-- PROBLEM STATEMENT --
The first line of the entries through the line bearing "[cite: Majda1984, Ch.": copy these lines exactly and return nothing else.

[Records from a data source]
__________

set_option maxHeartbeats 400000 in
/-- **The Cauchy estimate at one time** (all constants explicit): along two regularised flows
from the same datum, at a time where both energies are `≤ 1`, the weighted energy
`Φ = ⟪S(W₁)Ω, Ω⟫ + (δ₁+δ₂)²` of the difference `Ω = ρ₁⋆U₁ - ρ₂⋆U₂` has `|Φ'| ≤ γ Φ`.
[cite: Majda1984, Ch. 2 §2.1, Thm 2.1 (proof, Step 2)]; [cite: TaylorPDEIII2011, Ch. 16 §1, (1.17)–(1.19)] -/
theorem cauchy_deriv_bound_at (hS : IsSymmSmoothCoeff M L a b s) {m q : ℕ} (hq : 1 ≤ q)
    (hmq : m ≤ 2 * q) (hqm : q + 2 * (d + 1) ≤ m) (hm2 : 2 ≤ m)
    {K₀ K₁ R₀ Ca Ca' Cb Cs' c₀ : ℝ} (hK₀ : ∀ y, ‖s y‖ ≤ K₀) (hK₁0 : 0 ≤ K₁)
    (hK₁ : ∀ y, ‖fderiv ℝ s y‖ ≤ K₁) (hR₀ : Real.sqrt (supConst (Fin d) (EuclideanSpace ℝ (Fin k))) ≤ R₀)
    (hCa0 : 0 ≤ Ca) (hCa'0 : 0 ≤ Ca') (hCb0 : 0 ≤ Cb) (hCs'0 : 0 ≤ Cs') (hc₀ : 0 < c₀)
    (hcoer : ∀ y (v : EuclideanSpace ℝ (Fin k)), c₀ * ‖v‖ ^ 2 ≤ ⟪s y v, v⟫)
    (hTa : ∀ (j : Fin d) (h : EuclideanSpace ℝ (Fin d) → EuclideanSpace ℝ (Fin k)), ContDiff ℝ ∞ h →
      (∀ c : List (Fin d), 1 ≤ c.length → c.length ≤ q → ∀ x, ‖cwd c h x‖ ≤ R₀) →
      ∀ Y : ℝ, 0 ≤ Y → (∀ c : List (Fin d), 1 ≤ c.length → c.length ≤ m - 1 →
        MemLp (cwd c h) 2 (volume : Measure (EuclideanSpace ℝ (Fin d))) ∧ l2norm (cwd c h) ≤ Y) →
      ∀ v : List (Fin d), 1 ≤ v.length → v.length ≤ m - 1 →
        MemLp (cwd v (fun y => a j (h y))) 2 (volume : Measure (EuclideanSpace ℝ (Fin d))) ∧
          l2norm (cwd v (fun y => a j (h y))) ≤ Ca * Y)
    (hSa : ∀ (j : Fin d) (h : EuclideanSpace ℝ (Fin d) → EuclideanSpace ℝ (Fin k)), ContDiff ℝ ∞ h →
      (∀ c : List (Fin d), 1 ≤ c.length → c.length ≤ q → ∀ x, ‖cwd c h x‖ ≤ R₀) →
      ∀ v : List (Fin d), v.length ≤ q → ∀ x, ‖cwd v (fun y => a j (h y)) x‖ ≤ Ca')
    (hTb : ∀ (h : EuclideanSpace ℝ (Fin d) → EuclideanSpace ℝ (Fin k)), ContDiff ℝ ∞ h →
      (∀ c : List (Fin d), 1 ≤ c.length → c.length ≤ q → ∀ x, ‖cwd c h x‖ ≤ R₀) →
      ∀ Y : ℝ, 0 ≤ Y → (∀ c : List (Fin d), 1 ≤ c.length → c.length ≤ m - 1 →
        MemLp (cwd c h) 2 (volume : Measure (EuclideanSpace ℝ (Fin d))) ∧ l2norm (cwd c h) ≤ Y) →
      ∀ v : List (Fin d), 1 ≤ v.length → v.length ≤ m - 1 →
        MemLp (cwd v (fun y => b (h y))) 2 (volume : Measure (EuclideanSpace ℝ (Fin d))) ∧
          l2norm (cwd v (fun y => b (h y))) ≤ Cb * Y)
    (hSs : ∀ (h : EuclideanSpace ℝ (Fin d) → EuclideanSpace ℝ (Fin k)), ContDiff ℝ ∞ h →
      (∀ c : List (Fin d), 1 ≤ c.length → c.length ≤ q → ∀ x, ‖cwd c h x‖ ≤ R₀) →
      ∀ v : List (Fin d), v.length ≤ q → ∀ x, ‖cwd v (fun y => s (h y)) x‖ ≤ Cs')
    {δ₁ δ₂ : ℝ} (hδ₁ : 0 < δ₁) (hδ₂ : 0 < δ₂) (hu₀ : ContDiff ℝ ∞ u₀) (hu₀c : HasCompactSupport u₀)
    {U₁ U₂ : ℝ → Lp (EuclideanSpace ℝ (Fin k)) 2 (volume : Measure (EuclideanSpace ℝ (Fin d)))}
    (hU₁0 : U₁ 0 = dataL2 hu₀ hu₀c) (hU₂0 : U₂ 0 = dataL2 hu₀ hu₀c)
    (hU₁ : ∀ t, HasDerivAt U₁ (regField hS.toIsTameCoeff hδ₁ (U₁ t)) t)
    (hU₂ : ∀ t, HasDerivAt U₂ (regField hS.toIsTameCoeff hδ₂ (U₂ t)) t) (t : ℝ)
    (hE₁ : ∑ α ∈ wordsLE (Fin d) m, ‖dcurve hS.toIsTameCoeff hδ₁ hu₀ hu₀c U₁ α t‖ ^ 2 ≤ 1)
    (hE₂ : ∑ α ∈ wordsLE (Fin d) m, ‖dcurve hS.toIsTameCoeff hδ₂ hu₀ hu₀c U₂ α t‖ ^ 2 ≤ 1)
    {Ω Ω' : Lp (EuclideanSpace ℝ (Fin k)) 2 (volume : Measure (EuclideanSpace ℝ (Fin d)))}
    (hΩ : Ω = mollL2 hδ₁ (U₁ t) - mollL2 hδ₂ (U₂ t))
    (hΩ' : Ω' = mollL2 hδ₁ (regField hS.toIsTameCoeff hδ₁ (U₁ t)) -
      mollL2 hδ₂ (regField hS.toIsTameCoeff hδ₂ (U₂ t))) :
    |⟪weightOpDeriv hS hδ₁ (U₁ t) Ω, Ω⟫ + 2 * ⟪weightOp hS hδ₁ (U₁ t) Ω', Ω⟫| ≤
      ((K₁ * ((d * M + L) * R₀) +
          2 * (d * ((K₀ * M + (Cs' * M + K₀ * Ca')) / 2) + (d * M * R₀ + L) * K₀) +
          2 * (d * (d * M * 1 + (d * 2 ^ (m - 1) * (Ca * R₀ + Ca') + (Cb + L)))) * K₀) / c₀ +
        2 * (d * (d * M * 1 + (d * 2 ^ (m - 1) * (Ca * R₀ + Ca') + (Cb + L)))) * K₀) *
      (⟪weightOp hS hδ₁ (U₁ t) Ω, Ω⟫ + (δ₁ + δ₂) ^ 2) := by
  -- opaque constants
  obtain ⟨Clow, hClow⟩ : ∃ x : ℝ, x = d * 2 ^ (m - 1) * (Ca * R₀ + Ca') + (Cb + L) := ⟨_, rfl⟩
  obtain ⟨MP, hMP⟩ : ∃ x : ℝ, x = K₀ * M + (Cs' * M + K₀ * Ca') := ⟨_, rfl⟩
  obtain ⟨DG₁, hDG₁⟩ : ∃ x : ℝ, x = d * M * 1 + Clow := ⟨_, rfl⟩
  obtain ⟨DG, hDG⟩ : ∃ x : ℝ, x = d * DG₁ := ⟨_, rfl⟩
  -- names
  set ρ₁ := moll (Fin d) hδ₁ with hρ₁
  set ρ₂ := moll (Fin d) hδ₂ with hρ₂
  set W₁ := smoothRep ρ₁ (U₁ t) with hW₁
  set W₂ := smoothRep ρ₂ (U₂ t) with hW₂
  -- signs
  have hK₀0 : 0 ≤ K₀ := (norm_nonneg _).trans (hK₀ 0)
  have hM0 : 0 ≤ M := hS.M_nonneg
  have hL0 : 0 ≤ L := hS.L_nonneg
  have hR₀0 : 0 ≤ R₀ := (Real.sqrt_nonneg _).trans hR₀
  have hd0 : (0 : ℝ) ≤ d := Nat.cast_nonneg d
  have hClow0 : 0 ≤ Clow := by rw [hClow]; positivity
  have hMP0 : 0 ≤ MP := by rw [hMP]; positivity
  have hDG₁0 : 0 ≤ DG₁ := by rw [hDG₁]; positivity
  have hDG0 : 0 ≤ DG := by rw [hDG]; positivity
  -- smoothness
  have hW₁s : ContDiff ℝ ∞ W₁ := contDiff_smoothRep (contDiff_moll hδ₁) (hasCompactSupport_moll hδ₁) _
  have hW₂s : ContDiff ℝ ∞ W₂ := contDiff_smoothRep (contDiff_moll hδ₂) (hasCompactSupport_moll hδ₂) _
  -- controls of `W₁`, `W₂` from the energies
  have hsup₁ : ∀ c : List (Fin d), c.length ≤ q → ∀ x, ‖cwd c W₁ x‖ ≤ R₀ := by
    intro c hc x
    have h1 := norm_cwd_smoothRep_flow_le_sqrt hS.toIsTameCoeff hδ₁ hu₀ hu₀c hU₁0 hU₁ c (m := m) (by omega) t x
    refine h1.trans (le_trans (Real.sqrt_le_sqrt ?_) hR₀)
    exact mul_le_of_le_one_right supConst_nonneg hE₁
  have hsup₂ : ∀ c : List (Fin d), c.length ≤ q → ∀ x, ‖cwd c W₂ x‖ ≤ R₀ := by
    intro c hc x
    have h1 := norm_cwd_smoothRep_flow_le_sqrt hS.toIsTameCoeff hδ₂ hu₀ hu₀c hU₂0 hU₂ c (m := m) (by omega) t x
    refine h1.trans (le_trans (Real.sqrt_le_sqrt ?_) hR₀)
    exact mul_le_of_le_one_right supConst_nonneg hE₂
  have hL2₁ : ∀ c : List (Fin d), c.length ≤ m →
      MemLp (cwd c W₁) 2 (volume : Measure (EuclideanSpace ℝ (Fin d))) ∧ l2norm (cwd c W₁) ≤ 1 := by
    intro c hc
    have h1 := l2norm_cwd_smoothRep_flow_le_sqrt hS.toIsTameCoeff hδ₁ hu₀ hu₀c hU₁0 hU₁ c hc t
    exact ⟨h1.1, h1.2.trans ((Real.sqrt_le_sqrt hE₁).trans_eq Real.sqrt_one)⟩
  have hL2₂ : ∀ c : List (Fin d), c.length ≤ m →
      MemLp (cwd c W₂) 2 (volume : Measure (EuclideanSpace ℝ (Fin d))) ∧ l2norm (cwd c W₂) ≤ 1 := by
    intro c hc
    have h1 := l2norm_cwd_smoothRep_flow_le_sqrt hS.toIsTameCoeff hδ₂ hu₀ hu₀c hU₂0 hU₂ c hc t
    exact ⟨h1.1, h1.2.trans ((Real.sqrt_le_sqrt hE₂).trans_eq Real.sqrt_one)⟩
  -- `∂ⱼG(Wᵢ) ∈ L²` with a uniform bound, via the static bounds at order `m - 1` with `D = 1`
  have hGj : ∀ {δ : ℝ} (hδ : 0 < δ) {U : ℝ → Lp (EuclideanSpace ℝ (Fin k)) 2
      (volume : Measure (EuclideanSpace ℝ (Fin d)))}, U 0 = dataL2 hu₀ hu₀c →
      (∀ τ, HasDerivAt U (regField hS.toIsTameCoeff hδ (U τ)) τ) →
      ∑ α ∈ wordsLE (Fin d) m, ‖dcurve hS.toIsTameCoeff hδ hu₀ hu₀c U α t‖ ^ 2 ≤ 1 →
      (∀ c : List (Fin d), c.length ≤ q → ∀ x, ‖cwd c (smoothRep (moll (Fin d) hδ) (U t)) x‖ ≤ R₀) →
      (∀ c : List (Fin d), c.length ≤ m →
        MemLp (cwd c (smoothRep (moll (Fin d) hδ) (U t))) 2 (volume : Measure (EuclideanSpace ℝ (Fin d))) ∧
          l2norm (cwd c (smoothRep (moll (Fin d) hδ) (U t))) ≤ 1) →
      ∀ j : Fin d, MemLp (cwd [j] (gfield a b (smoothRep (moll (Fin d) hδ) (U t)))) 2
          (volume : Measure (EuclideanSpace ℝ (Fin d))) ∧
        l2norm (cwd [j] (gfield a b (smoothRep (moll (Fin d) hδ) (U t)))) ≤ DG₁ := by
    intro δ hδ U hU0 hU hE hsup hL2 j
    have hWs : ContDiff ℝ ∞ (smoothRep (moll (Fin d) hδ) (U t)) :=
      contDiff_smoothRep (contDiff_moll hδ) (hasCompactSupport_moll hδ) _
    have hsup1 : ∀ c : List (Fin d), 1 ≤ c.length → c.length ≤ q → ∀ x,
        ‖cwd c (smoothRep (moll (Fin d) hδ) (U t)) x‖ ≤ R₀ := fun c _ hc x => hsup c hc x
    have hL2m : ∀ c : List (Fin d), c.length ≤ m - 1 →
        MemLp (cwd c (smoothRep (moll (Fin d) hδ) (U t))) 2 (volume : Measure (EuclideanSpace ℝ (Fin d))) ∧
          l2norm (cwd c (smoothRep (moll (Fin d) hδ) (U t))) ≤ 1 := fun c hc => hL2 c (by omega)
    have hL2m1 : ∀ c : List (Fin d), 1 ≤ c.length → c.length ≤ m - 1 →
        MemLp (cwd c (smoothRep (moll (Fin d) hδ) (U t))) 2 (volume : Measure (EuclideanSpace ℝ (Fin d))) ∧
          l2norm (cwd c (smoothRep (moll (Fin d) hδ) (U t))) ≤ 1 := fun c _ hc => hL2m c hc
    have hL2' : ∀ (j : Fin d) (c : List (Fin d)), c.length ≤ m - 1 →
        MemLp (cwd (j :: c) (smoothRep (moll (Fin d) hδ) (U t))) 2 (volume : Measure (EuclideanSpace ℝ (Fin d))) ∧
          l2norm (cwd (j :: c) (smoothRep (moll (Fin d) hδ) (U t))) ≤ 1 * 1 := by
      intro j c hc
      rw [one_mul]
      exact hL2 (j :: c) (by simp; omega)
    have h := memLp_cwd_gfield hS hWs (m := m - 1) (q := q) (by omega) hR₀0 zero_le_one hCa0 hCa'0 hCb0
      hsup hL2m hL2' (fun j' => hTa j' _ hWs hsup1 1 zero_le_one hL2m1) (fun j' => hSa j' _ hWs hsup1)
      (hTb _ hWs hsup1 1 zero_le_one hL2m1) (α := [j]) (by simp; omega)
    exact ⟨h.1, h.2.trans_eq (by rw [hDG₁, hClow]; ring)⟩
  have hG₁j := hGj hδ₁ hU₁0 hU₁ hE₁ hsup₁ hL2₁
  have hG₂j := hGj hδ₂ hU₂0 hU₂ hE₂ hsup₂ hL2₂
  -- the static estimate
  have hCs1 : ∀ (j : Fin d) (x : EuclideanSpace ℝ (Fin d)), ‖cwd [j] (fun y => s (W₁ y)) x‖ ≤ Cs' :=
    fun j x => hSs W₁ hW₁s (fun c _ hc x => hsup₁ c hc x) [j] (by simpa using hq) x
  have hCa1 : ∀ (j : Fin d) (x : EuclideanSpace ℝ (Fin d)), ‖cwd [j] (fun y => a j (W₁ y)) x‖ ≤ Ca' :=
    fun j x => hSa j W₁ hW₁s (fun c _ hc x => hsup₁ c hc x) [j] (by simpa using hq) x
  have hdw2 : MemLp (fun x => W₁ x - W₂ x) 2 (volume : Measure (EuclideanSpace ℝ (Fin d))) := by
    have h1 := (hL2₁ [] (by simp)).1
    have h2 := (hL2₂ [] (by simp)).1
    rw [cwd_nil] at h1 h2
    exact h1.sub h2
  have hdwj : ∀ j, MemLp (cwd [j] (fun x => W₁ x - W₂ x)) 2 (volume : Measure (EuclideanSpace ℝ (Fin d))) :=
      fun j => by
    rw [cwd_fun_sub hW₁s hW₂s]
    exact (hL2₁ [j] (by simpa using le_trans hq (by omega))).1.sub
      (hL2₂ [j] (by simpa using le_trans hq (by omega))).1
  have hstat := abs_integral_diff_le hS hδ₁ hδ₂ hW₁s hW₂s hK₀ hR₀0 hCs1 hCa1
    (fun j x => hsup₂ [j] (by simpa using hq) x) hdw2 hdwj
    (memLp_gfield_smoothRep hS.toIsTameCoeff hδ₁ (U₁ t)).1 (memLp_gfield_smoothRep hS.toIsTameCoeff hδ₂ (U₂ t)).1
    (fun j => (hG₁j j).1) (fun j => (hG₂j j).1) (DG := DG)
    ((Finset.sum_le_sum fun j _ => (hG₁j j).2).trans (le_of_eq (by rw [hDG]; simp)))
    ((Finset.sum_le_sum fun j _ => (hG₂j j).2).trans (le_of_eq (by rw [hDG]; simp)))
  -- the representatives of `Ω` and `Ω'`
  have hΩae : (Ω : EuclideanSpace ℝ (Fin d) → EuclideanSpace ℝ (Fin k)) =ᵐ[volume]
      fun x => W₁ x - W₂ x := by
    rw [hΩ]
    exact coeFn_mollL2_sub hδ₁ hδ₂ (U₁ t) (U₂ t)
  have hΩ'ae : (Ω' : EuclideanSpace ℝ (Fin d) → EuclideanSpace ℝ (Fin k)) =ᵐ[volume] fun x =>
      -(ρ₁ ⋆[lsmul ℝ ℝ, volume] (ρ₁ ⋆[lsmul ℝ ℝ, volume] gfield a b W₁)) x +
        (ρ₂ ⋆[lsmul ℝ ℝ, volume] (ρ₂ ⋆[lsmul ℝ ℝ, volume] gfield a b W₂)) x := by
    rw [hΩ']
    exact coeFn_mollL2_regField_sub hS.toIsTameCoeff hδ₁ hδ₂ (U₁ t) (U₂ t)
  have hΩn : ‖Ω‖ = l2norm (fun x => W₁ x - W₂ x) := by
    rw [Lp.norm_def, l2norm_def, eLpNorm_congr_ae hΩae]
  -- (A) the weight-derivative term
  have hGsup : ∀ y, ‖gfield a b W₁ y‖ ≤ (d * M + L) * R₀ := fun y =>
    norm_gfield_le hS (fun x => by simpa using hsup₁ [] (by simp) x) (fun j x => hsup₁ [j] (by simpa using hq) x) y
  have hRF : ∀ x, ‖smoothRep ρ₁ (regField hS.toIsTameCoeff hδ₁ (U₁ t)) x‖ ≤ (d * M + L) * R₀ :=
    norm_smoothRep_regField_le hS.toIsTameCoeff hδ₁ (U₁ t) (contDiff_gfield hS hW₁s).continuous hGsup
  obtain ⟨A₀, hA₀⟩ : ∃ x : ℝ, x = K₁ * ((d * M + L) * R₀) := ⟨_, rfl⟩
  obtain ⟨B₀, hB₀⟩ : ∃ x : ℝ, x = d * (MP / 2) + (d * M * R₀ + L) * K₀ := ⟨_, rfl⟩
  have hA₀0 : 0 ≤ A₀ := by rw [hA₀]; positivity
  have hB₀0 : 0 ≤ B₀ := by rw [hB₀]; positivity
  have hA : |⟪weightOpDeriv hS hδ₁ (U₁ t) Ω, Ω⟫| ≤ A₀ * ‖Ω‖ ^ 2 := by
    rw [hA₀]
    calc |⟪weightOpDeriv hS hδ₁ (U₁ t) Ω, Ω⟫| ≤ ‖weightOpDeriv hS hδ₁ (U₁ t) Ω‖ * ‖Ω‖ :=
          abs_real_inner_le_norm _ _
      _ ≤ K₁ * ((d * M + L) * R₀) * ‖Ω‖ * ‖Ω‖ :=
          mul_le_mul_of_nonneg_right (norm_weightOpDeriv_apply_le_of_sup hS hδ₁ hK₁0 hK₁ (U₁ t) hRF Ω)
            (norm_nonneg _)
      _ = K₁ * ((d * M + L) * R₀) * ‖Ω‖ ^ 2 := by ring
  -- (B) the main term through the representatives
  have hB : |⟪weightOp hS hδ₁ (U₁ t) Ω', Ω⟫| ≤
      B₀ * ‖Ω‖ ^ 2 + (δ₁ + δ₂) * (2 * DG * K₀) * ‖Ω‖ := by
    rw [hB₀, hMP, inner_weightOp_comm, L2.inner_def]
    have heq : ∫ x, ⟪(Ω' : EuclideanSpace ℝ (Fin d) → EuclideanSpace ℝ (Fin k)) x,
        (weightOp hS hδ₁ (U₁ t) Ω : EuclideanSpace ℝ (Fin d) → EuclideanSpace ℝ (Fin k)) x⟫ =
        ∫ x, ⟪-(ρ₁ ⋆[lsmul ℝ ℝ, volume] (ρ₁ ⋆[lsmul ℝ ℝ, volume] gfield a b W₁)) x +
          (ρ₂ ⋆[lsmul ℝ ℝ, volume] (ρ₂ ⋆[lsmul ℝ ℝ, volume] gfield a b W₂)) x, s (W₁ x) (W₁ x - W₂ x)⟫ := by
      refine integral_congr_ae ?_
      filter_upwards [hΩ'ae, coeFn_weightOp hS hδ₁ (U₁ t) Ω, hΩae] with x h1 h2 h3
      rw [h1, h2, h3]
    rw [heq, hΩn]
    exact hstat
  -- assembling `|Φ'| ≤ γ Φ`
  have hΦ : c₀ * ‖Ω‖ ^ 2 ≤ ⟪weightOp hS hδ₁ (U₁ t) Ω, Ω⟫ := inner_weightOp_self_ge hS hδ₁ hcoer (U₁ t) Ω
  have hΩsq : ‖Ω‖ ^ 2 ≤ ⟪weightOp hS hδ₁ (U₁ t) Ω, Ω⟫ / c₀ := by
    rw [le_div_iff₀ hc₀, mul_comm]; exact hΦ
  have hE0 : 0 ≤ ⟪weightOp hS hδ₁ (U₁ t) Ω, Ω⟫ := le_trans (by positivity) hΦ
  have hδ0 : 0 ≤ δ₁ + δ₂ := by positivity
  have hDK0 : 0 ≤ DG * K₀ := mul_nonneg hDG0 hK₀0
  -- (1) the two terms
  have h1 : |⟪weightOpDeriv hS hδ₁ (U₁ t) Ω, Ω⟫ + 2 * ⟪weightOp hS hδ₁ (U₁ t) Ω', Ω⟫| ≤
      A₀ * ‖Ω‖ ^ 2 + 2 * (B₀ * ‖Ω‖ ^ 2 + (δ₁ + δ₂) * (2 * DG * K₀) * ‖Ω‖) := by
    calc |⟪weightOpDeriv hS hδ₁ (U₁ t) Ω, Ω⟫ + 2 * ⟪weightOp hS hδ₁ (U₁ t) Ω', Ω⟫|
        ≤ |⟪weightOpDeriv hS hδ₁ (U₁ t) Ω, Ω⟫| + 2 * |⟪weightOp hS hδ₁ (U₁ t) Ω', Ω⟫| := by
          refine (abs_add_le _ _).trans ?_
          rw [abs_mul, abs_two]
      _ ≤ A₀ * ‖Ω‖ ^ 2 + 2 * (B₀ * ‖Ω‖ ^ 2 + (δ₁ + δ₂) * (2 * DG * K₀) * ‖Ω‖) :=
          add_le_add hA (mul_le_mul_of_nonneg_left hB (by norm_num))
  -- (2) the cross term by `2ab ≤ a² + b²`
  have h2 : (δ₁ + δ₂) * (2 * DG * K₀) * ‖Ω‖ ≤ DG * K₀ * (‖Ω‖ ^ 2 + (δ₁ + δ₂) ^ 2) := by
    have h := two_mul_le_add_sq ‖Ω‖ (δ₁ + δ₂)
    have h' := mul_le_mul_of_nonneg_left h hDK0
    have heq : (δ₁ + δ₂) * (2 * DG * K₀) * ‖Ω‖ = DG * K₀ * (2 * ‖Ω‖ * (δ₁ + δ₂)) := by ring
    rw [heq]
    exact h'
  -- (3) everything in terms of `‖Ω‖²` and `(δ₁+δ₂)²`
  have h3 : A₀ * ‖Ω‖ ^ 2 + 2 * (B₀ * ‖Ω‖ ^ 2 + (δ₁ + δ₂) * (2 * DG * K₀) * ‖Ω‖) ≤
      (A₀ + 2 * B₀ + 2 * DG * K₀) * ‖Ω‖ ^ 2 + 2 * DG * K₀ * (δ₁ + δ₂) ^ 2 := by
    have h := mul_le_mul_of_nonneg_left h2 (show (0 : ℝ) ≤ 2 by norm_num)
    linarith
  -- (4) `‖Ω‖² ≤ E_S / c₀`
  have h4 : (A₀ + 2 * B₀ + 2 * DG * K₀) * ‖Ω‖ ^ 2 ≤
      (A₀ + 2 * B₀ + 2 * DG * K₀) * (⟪weightOp hS hδ₁ (U₁ t) Ω, Ω⟫ / c₀) :=
    mul_le_mul_of_nonneg_left hΩsq (by positivity)
  have h5 : (A₀ + 2 * B₀ + 2 * DG * K₀) * (⟪weightOp hS hδ₁ (U₁ t) Ω, Ω⟫ / c₀) +
      2 * DG * K₀ * (δ₁ + δ₂) ^ 2 ≤
      ((A₀ + 2 * B₀ + 2 * DG * K₀) / c₀ + 2 * DG * K₀) * (⟪weightOp hS hδ₁ (U₁ t) Ω, Ω⟫ + (δ₁ + δ₂) ^ 2) := by
    have hc : (A₀ + 2 * B₀ + 2 * DG * K₀) * (⟪weightOp hS hδ₁ (U₁ t) Ω, Ω⟫ / c₀) =
        (A₀ + 2 * B₀ + 2 * DG * K₀) / c₀ * ⟪weightOp hS hδ₁ (U₁ t) Ω, Ω⟫ := by
      field_simp
    rw [hc]
    have hq1 : 0 ≤ (A₀ + 2 * B₀ + 2 * DG * K₀) / c₀ := div_nonneg (by positivity) hc₀.le
    have hq2 : 0 ≤ 2 * DG * K₀ := by positivity
    have e : ((A₀ + 2 * B₀ + 2 * DG * K₀) / c₀ + 2 * DG * K₀) * (⟪weightOp hS hδ₁ (U₁ t) Ω, Ω⟫ + (δ₁ + δ₂) ^ 2)
        = ((A₀ + 2 * B₀ + 2 * DG * K₀) / c₀ * ⟪weightOp hS hδ₁ (U₁ t) Ω, Ω⟫ + 2 * DG * K₀ * (δ₁ + δ₂) ^ 2)
          + ((A₀ + 2 * B₀ + 2 * DG * K₀) / c₀ * (δ₁ + δ₂) ^ 2 + 2 * DG * K₀ * ⟪weightOp hS hδ₁ (U₁ t) Ω, Ω⟫) := by
      ring
    rw [e]
    exact le_add_of_nonneg_right (add_nonneg (mul_nonneg hq1 (sq_nonneg _)) (mul_nonneg hq2 hE0))
  have hfin := (h1.trans h3).trans ((add_le_add h4 le_rfl).trans h5)
  rw [hA₀, hB₀, hDG, hDG₁, hClow, hMP] at hfin
  exact hfin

__________

-- ANSWER TO THIS TASK --
set_option maxHeartbeats 400000 in
/-- **The Cauchy estimate at one time** (all constants explicit): along two regularised flows
from the same datum, at a time where both energies are `≤ 1`, the weighted energy
`Φ = ⟪S(W₁)Ω, Ω⟫ + (δ₁+δ₂)²` of the difference `Ω = ρ₁⋆U₁ - ρ₂⋆U₂` has `|Φ'| ≤ γ Φ`.
[cite: Majda1984, Ch. 2 §2.1, Thm 2.1 (proof, Step 2)]; [cite: TaylorPDEIII2011, Ch. 16 §1, (1.17)–(1.19)] -/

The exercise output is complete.